Hume's rejection of causation implies a rejection of scientific laws, which are based on the general premise that one event necessarily causes another and predictably always will. According to Hume's philosophy, therefore, knowledge of matters of fact is impossible, although as a practical matter he freely acknowledged that people had to think in terms of cause and effect, and had to assume the validity of their perceptions. For example, if I touch the hot stove, I will get burnt. This statement does not necessitate that when I touch the hot stove (cause) I will always get burnt (effect). Instead, according to Hume, I have no good reason to think that it will not happen again. Hume did however go further, endeavoring to prove that reason and rational judgments are merely habitual associations of distinct impressions or experiences.
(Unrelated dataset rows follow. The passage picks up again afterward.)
/-
Copyright (c) 2026 the pub-hodgecm-mathlib formalisation cell (harness21).  Prover seat hodgecm-mathlib-LH4-p05 (g0): Track A «(D-RAM) FOUR-FRAME» squad of crux H413
(dealer LH4-plan (g10) WORD #29 ∕ heir LEAD F0P3a-plan (g19) T18-07 (3): «(f) `stub_U2H_leviRow_wild` → p05», HOME census v2 §E, brick L3), 2026-09-03.
The `|2|`-free twin of ★ `UnitaryTwoEdgeStabilizerResidualDichotomyRamified` §1's residual dichotomy (F0P3a-p04 (g18), road «S3-ram»).
-/
import Literature.NumberTheory.Automorphic.UnitaryTwoEdgeStabilizerResidualDichotomyRamified   -- ★ the TAME file (shape of record): `valued_apply_dichotomy_of_mem_glInt_of_ramified (he) (h2w)` + §0 bookkeeping + the `|2|`-free transports (reused as they are)
import Literature.NumberTheory.LocalFields.RamifiedPlaceFixedValuationParity                     -- ★ L1 p855163 (this seat): no anti-fixed unit at a place with an anti-fixed uniformiser, `|2|`-free
import HarnessLib

/-!
# The residual dichotomy in the edge stabiliser `K⁰ = U ∩ GL₂(𝒪_w)` of ramified `U(1,1)` at a place WITH AN ANTI-FIXED UNIFORMISER — `|2|_w = 1` dropped
(Tits 1979 §2.7, §3.9; Serre, *Trees* II.1.3; Serre, *Local Fields* IV §2)

Topic `NumberTheory/Automorphic`; namespace `Literature.NumberTheory.Automorphic.UnitaryGroup` (as the ★ tame file).  ONE THEOREM (no definition, no instance, no notation, no
named fact, no `sorry`).  Cell `pub/hodgecm-mathlib`, crux H413 = `stmt-HodgeConjecture-24833` (count-neutral), Track A «(D-RAM) FOUR-FRAME», unit U2H child (f)
`stub_U2H_leviRow_wild` (LH4-p05 (g0) census v2 8155187a2585211d §B: the type-ODD port of the (e3)-♯ Levi column ★ `DepthZeroTransferHValuesLeviRamifiedModular`).

THE MATHEMATICS.  `L` CM, `w ∣ v` NON-SPLIT and RAMIFIED, carrying an anti-fixed uniformiser `θ` (`σ_w θ = −θ`, `v_w θ = exp(−1)`; every tame place, and the wild places
`L_w = L⁺_v(√(u·π))`).  For `κ ∈ U(σ_w, antidiag(1,1)) ∩ GL₂(𝒪_w)` unitarity gives `σ(κ₀₀)κ₁₀ + σ(κ₁₀)κ₀₀ = 0 = σ(κ₀₁)κ₁₁ + σ(κ₁₁)κ₀₁`, i.e. `σ(κ₀₀)κ₁₀` and `σ(κ₀₁)κ₁₁` are
ANTI-FIXED integral elements; at such a place an anti-fixed element is never a unit (★ L1 `valued_lt_one_of_complexConj_eq_neg_of_uniformizer`: it has odd order), so
`|κ₀₀κ₁₀| < 1`, `|κ₀₁κ₁₁| < 1`, and `|det κ|_w = 1` sorts the cases exactly as in the tame file: `κ` is residually DIAGONAL or residually ANTIDIAGONAL.  The tame proof's
`σ_w ≡ id (mod 𝔪_w)` + `|2|_w = 1` step is the only line replaced.  (At the other wild type, `L_w = L⁺_v(√u)`, the dichotomy FAILS — `K⁰` is then a vertex stabiliser.)
* `valued_apply_dichotomy_of_mem_glInt_of_ramified_of_uniformizer` — binders = ★ tame VERBATIM with `(h2w)` ↦ `{θ} (hθ) (hσθ)`.
The transports `glDiagonal_inv_mul_mul_glDiagonal_mem_glInt_of_diagType` ∕ `…'_…_of_antidiagType`, the entry predicates and `not_diagType_and_antidiagType` of the tame file carry
no `|2|` hypothesis and are reused unchanged downstream.

HONEST LABEL: HC_CM is proved only modulo the 7 printed citations (2 remaining named inputs: hLiu418 = `stmt-HodgeConjecture-24832`, h413 = `stmt-HodgeConjecture-24833`) until
rung 0 closes; this file is unconditional, asserts nothing printed and freezes no stub text.

## References
* [Tits1979] J. Tits, *Reductive groups over local fields*, PSPM 33.1 (1979), §2.7, §3.9.
* [Serre1980Trees] J.-P. Serre, *Trees* (1980), Ch. II §1.3.
* [SerreLocalFields1979] J.-P. Serre, *Local Fields*, GTM 67 (1979), Ch. IV §2 Prop. 5.
* [Rogawski1990] J. D. Rogawski, *Automorphic Representations of Unitary Groups in Three Variables*, Ann. of Math. Stud. 123 (1990), §4.9 Lemma 4.9.3 p. 56.
-/

set_option autoImplicit false

noncomputable section

open MeasureTheory Measure Set Filter Topology NumberField IsDedekindDomain Matrix ValuativeRel
open scoped ENNReal NNReal ValuativeRel Matrix MatrixGroups

namespace Literature.NumberTheory.Automorphic.UnitaryGroup

open Literature.NumberTheory.Automorphic Literature.NumberTheory.Automorphic.HermitianLatticeTree
open Literature.NumberTheory.LocalFields.RamifiedPlaceFixedValuationParity (valued_lt_one_of_complexConj_eq_neg_of_uniformizer)

section Place

variable (L : Type) [Field L] [NumberField L] [IsCMField L] {v : HeightOneSpectrum (𝓞 ↥(maximalRealSubfield L))}
  (w : PlacesOver L v) (hw : IsCMField.complexConj L • w.1 = w.1)

include hw in
/-- **THE RESIDUAL DICHOTOMY IN `K⁰` AT A RAMIFIED PLACE WITH AN ANTI-FIXED UNIFORMISER** (`|2|`-free).  For `κ ∈ U(σ_w, (Φ₂)_w) ∩ GL₂(𝒪_w)`, `w` ramified with an anti-fixed uniformiser `θ`: either `|κ₁₀|_w < 1 ∧ |κ₀₁|_w < 1`
(residually diagonal) or `|κ₀₀|_w < 1 ∧ |κ₁₁|_w < 1` (residually antidiagonal) — unitarity for `antidiag(1,1)` (★ `mem_unitaryGroupOfForm_antidiagonal_iff_sum'`) reads
`σ(κ₀₀)κ₁₀ + σ(κ₁₀)κ₀₀ = 0 = σ(κ₀₁)κ₁₁ + σ(κ₁₁)κ₀₁`, `σ(κ₀₀)κ₁₀`, `σ(κ₀₁)κ₁₁` are anti-fixed, hence not units (★ L1 `valued_lt_one_of_complexConj_eq_neg_of_uniformizer`): `|κ₀₀κ₁₀| < 1`,
`|κ₀₁κ₁₁| < 1`, and `|det κ|_w = 1` excludes the mixed cases. [cite: Tits1979, §3.9] [cite: SerreLocalFields1979, Ch. IV §2 Prop. 5] -/
theorem valued_apply_dichotomy_of_mem_glInt_of_ramified_of_uniformizer (he : v.asIdeal.ramificationIdx' w.1.asIdeal ≠ 1) {θ : w.1.adicCompletion L}
    (hθ : Valued.v θ = WithZero.exp (-1 : ℤ)) (hσθ : galAdicCompletionMap (L := L) (IsCMField.complexConj L) hw θ = -θ)
    (u : ↥(unitaryGroupOfForm (galAdicCompletionMap (L := L) (IsCMField.complexConj L) hw) (placeForm (Matrix.of fun i j : Fin 2 => if i.val + j.val + 1 = 2 then (1 : L) else 0) w.1))) (hu : (u : GL (Fin 2) (w.1.adicCompletion L)) ∈ glInt 2 (w.1.adicCompletion L)) :
    (Valued.v (((u : GL (Fin 2) (w.1.adicCompletion L)) : Matrix (Fin 2) (Fin 2) (w.1.adicCompletion L)) 1 0) < 1 ∧ Valued.v (((u : GL (Fin 2) (w.1.adicCompletion L)) : Matrix (Fin 2) (Fin 2) (w.1.adicCompletion L)) 0 1) < 1) ∨
      (Valued.v (((u : GL (Fin 2) (w.1.adicCompletion L)) : Matrix (Fin 2) (Fin 2) (w.1.adicCompletion L)) 0 0) < 1 ∧ Valued.v (((u : GL (Fin 2) (w.1.adicCompletion L)) : Matrix (Fin 2) (Fin 2) (w.1.adicCompletion L)) 1 1) < 1) := by
  have hint : ∀ i j, Valued.v (((u : GL (Fin 2) (w.1.adicCompletion L)) : Matrix (Fin 2) (Fin 2) (w.1.adicCompletion L)) i j) ≤ 1 := (coe_mem_glInt_iff_forall_v_le_one L w hw u).1 hu
  have hdet : Valued.v (((u : GL (Fin 2) (w.1.adicCompletion L)) : Matrix (Fin 2) (Fin 2) (w.1.adicCompletion L))).det = 1 := v_det_coe_eq_one_of_mem_placeForm L w hw u
  -- unitarity relations for the antidiagonal form
  have hU : (u : GL (Fin 2) (w.1.adicCompletion L)) ∈ unitaryGroupOfForm (galAdicCompletionMap (L := L) (IsCMField.complexConj L) hw) ((StdForm.antidiagonal 2).over (w.1.adicCompletion L)) := by
    rw [← placeForm_antidiagOne]; exact u.2
  have hrel := (mem_unitaryGroupOfForm_antidiagonal_iff_sum' (galAdicCompletionMap (L := L) (IsCMField.complexConj L) hw) 2 (u : GL (Fin 2) (w.1.adicCompletion L))).1 hU
  have r0 : Fin.rev (0 : Fin 2) = 1 := by decide
  have r1 : Fin.rev (1 : Fin 2) = 0 := by decide
  have h00 : (galAdicCompletionMap (L := L) (IsCMField.complexConj L) hw) (((u : GL (Fin 2) (w.1.adicCompletion L)) : Matrix (Fin 2) (Fin 2) (w.1.adicCompletion L)) 0 0) * ((u : GL (Fin 2) (w.1.adicCompletion L)) : Matrix (Fin 2) (Fin 2) (w.1.adicCompletion L)) 1 0 + (galAdicCompletionMap (L := L) (IsCMField.complexConj L) hw) (((u : GL (Fin 2) (w.1.adicCompletion L)) : Matrix (Fin 2) (Fin 2) (w.1.adicCompletion L)) 1 0) * ((u : GL (Fin 2) (w.1.adicCompletion L)) : Matrix (Fin 2) (Fin 2) (w.1.adicCompletion L)) 0 0 = 0 := by
    have h := hrel 0 0
    rw [Fin.sum_univ_two, r0, r1, if_neg (by decide)] at h
    exact h
  have h11 : (galAdicCompletionMap (L := L) (IsCMField.complexConj L) hw) (((u : GL (Fin 2) (w.1.adicCompletion L)) : Matrix (Fin 2) (Fin 2) (w.1.adicCompletion L)) 0 1) * ((u : GL (Fin 2) (w.1.adicCompletion L)) : Matrix (Fin 2) (Fin 2) (w.1.adicCompletion L)) 1 1 + (galAdicCompletionMap (L := L) (IsCMField.complexConj L) hw) (((u : GL (Fin 2) (w.1.adicCompletion L)) : Matrix (Fin 2) (Fin 2) (w.1.adicCompletion L)) 1 1) * ((u : GL (Fin 2) (w.1.adicCompletion L)) : Matrix (Fin 2) (Fin 2) (w.1.adicCompletion L)) 0 1 = 0 := by
    have h := hrel 1 1
    rw [Fin.sum_univ_two, r0, r1, if_neg (by decide)] at h
    exact h
  -- `σ(a)c + σ(c)a = 0`, `a, c ∈ 𝒪_w` ⇒ `|a| < 1 ∨ |c| < 1`: `σ(a)c` is an anti-fixed integral element, hence not a unit (★ L1)
  have key : ∀ a c : (w.1.adicCompletion L), Valued.v a ≤ 1 → Valued.v c ≤ 1 → (galAdicCompletionMap (L := L) (IsCMField.complexConj L) hw) a * c + (galAdicCompletionMap (L := L) (IsCMField.complexConj L) hw) c * a = 0 → Valued.v a < 1 ∨ Valued.v c < 1 := by
    intro a c ha hc h
    haveI : Algebra.IsQuadraticExtension ↥(maximalRealSubfield L) L := IsCMField.isQuadraticExtension L
    have hσσ : ∀ z : w.1.adicCompletion L, (galAdicCompletionMap (L := L) (IsCMField.complexConj L) hw) ((galAdicCompletionMap (L := L) (IsCMField.complexConj L) hw) z) = z :=
      fun z => Liu2021.galAdicCompletionMap_galAdicCompletionMap_self (↥(maximalRealSubfield L)) L (IsCMField.complexConj L)
        (algEquiv_mul_self_eq_one (↥(maximalRealSubfield L)) (IsCMField.complexConj_ne_one L)) hw z
    have hanti : (galAdicCompletionMap (L := L) (IsCMField.complexConj L) hw) ((galAdicCompletionMap (L := L) (IsCMField.complexConj L) hw) a * c) =
        -((galAdicCompletionMap (L := L) (IsCMField.complexConj L) hw) a * c) := by
      rw [map_mul, hσσ, eq_neg_iff_add_eq_zero, mul_comm a, add_comm]; exact h
    have hle : Valued.v ((galAdicCompletionMap (L := L) (IsCMField.complexConj L) hw) a * c) ≤ 1 := by
      rw [Valuation.map_mul, valued_galAdicCompletionMap]; exact mul_le_one' ha hc
    have hv := valued_lt_one_of_complexConj_eq_neg_of_uniformizer L w hw he hθ hσθ hle hanti
    rw [Valuation.map_mul, valued_galAdicCompletionMap] at hv
    rcases lt_or_eq_of_le ha with ha' | ha'
    · exact Or.inl ha'
    rcases lt_or_eq_of_le hc with hc' | hc'
    · exact Or.inr hc'
    rw [ha', hc', one_mul] at hv
    exact absurd hv (lt_irrefl _)
  have hA := key _ _ (hint 0 0) (hint 1 0) h00
  have hB := key _ _ (hint 0 1) (hint 1 1) h11
  -- `|det κ| = 1` forbids both products being small
  have hsmall : ¬ (Valued.v (((u : GL (Fin 2) (w.1.adicCompletion L)) : Matrix (Fin 2) (Fin 2) (w.1.adicCompletion L)) 0 0 * ((u : GL (Fin 2) (w.1.adicCompletion L)) : Matrix (Fin 2) (Fin 2) (w.1.adicCompletion L)) 1 1) < 1 ∧ Valued.v (((u : GL (Fin 2) (w.1.adicCompletion L)) : Matrix (Fin 2) (Fin 2) (w.1.adicCompletion L)) 0 1 * ((u : GL (Fin 2) (w.1.adicCompletion L)) : Matrix (Fin 2) (Fin 2) (w.1.adicCompletion L)) 1 0) < 1) := by
    rintro ⟨h1, h2⟩
    have h : Valued.v (((u : GL (Fin 2) (w.1.adicCompletion L)) : Matrix (Fin 2) (Fin 2) (w.1.adicCompletion L))).det < 1 := by
      rw [Matrix.det_fin_two]; exact Valuation.map_sub_lt _ h1 h2
    rw [hdet] at h; exact lt_irrefl _ h
  rcases hA with h0 | h10
  · right
    refine ⟨h0, ?_⟩
    rcases hB with h01 | h1
    · exact absurd ⟨by rw [Valuation.map_mul]; exact mul_lt_one_of_lt_of_le h0 (hint 1 1),
        by rw [Valuation.map_mul]; exact mul_lt_one_of_lt_of_le h01 (hint 1 0)⟩ hsmall
    · exact h1
  · left
    refine ⟨h10, ?_⟩
    rcases hB with h01 | h1
    · exact h01
    · exact absurd ⟨by rw [Valuation.map_mul, mul_comm]; exact mul_lt_one_of_lt_of_le h1 (hint 0 0),
        by rw [Valuation.map_mul, mul_comm]; exact mul_lt_one_of_lt_of_le h10 (hint 0 1)⟩ hsmall

end Place

end Literature.NumberTheory.Automorphic.UnitaryGroup

end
He claimed that all our ideas - which form the basis of our knowledge - are derived from impressions that we take in from the outside world and into the inside world of our mind. Hume grouped perceptions and experiences into one of two categories: impressions and ideas. (238) Ideas are memories of sensations, but impressions are the cause of the sensation. An impression is part of a temporary feeling, but an idea is the permanent impact of this feeling. Hume believed that ideas were just dull imitations of impressions. He denied that a priori knowledge based on reasoning could deduce true knowledge.

Knowledge based on reasoning alone, according to Hume, does not provide understanding of the real world. He believed that all ideas must derive from impressions, that the human mind itself invented nothing. So, according to Hume, a priori reasoning does not offer any understanding of the real world, because this reasoning cannot be traced to the impressions that first created them. The human mind takes simple ideas, and turns them into complex ideas.

(243) An example of this concept is the idea of a unicorn. Unicorns are conceived as being horses with horns. Hume claimed that a unicorn is formed of two simple ideas: the figure of a horse, and a horn. Hume concludes that our beliefs can never be rationally justified, but must be acknowledged to rest only upon our acquired habits. In similar fashion, he held that we couldn't justify our natural beliefs in the reality of the self or the existence of an external world.

From all of this, he concluded that a severe skepticism is the only defensible view of the world, though he does not expect us to live our daily lives by this notion. Wesley C. Salmon points out that according to the principle of uniformity of nature, even though we do not know for sure what will happen in the future, we must assume that nature will continue as it has done in the past. This is the human condition: we have no way of asserting what will happen in the future, only in what probably will. But in living our daily lives, we are better to go by what has occurred in the past, in nature, despite Hume's philosophy that there is only a 50/50 chance. In order to function and carry on with our lives, we need to accept that there is a uniformity of nature.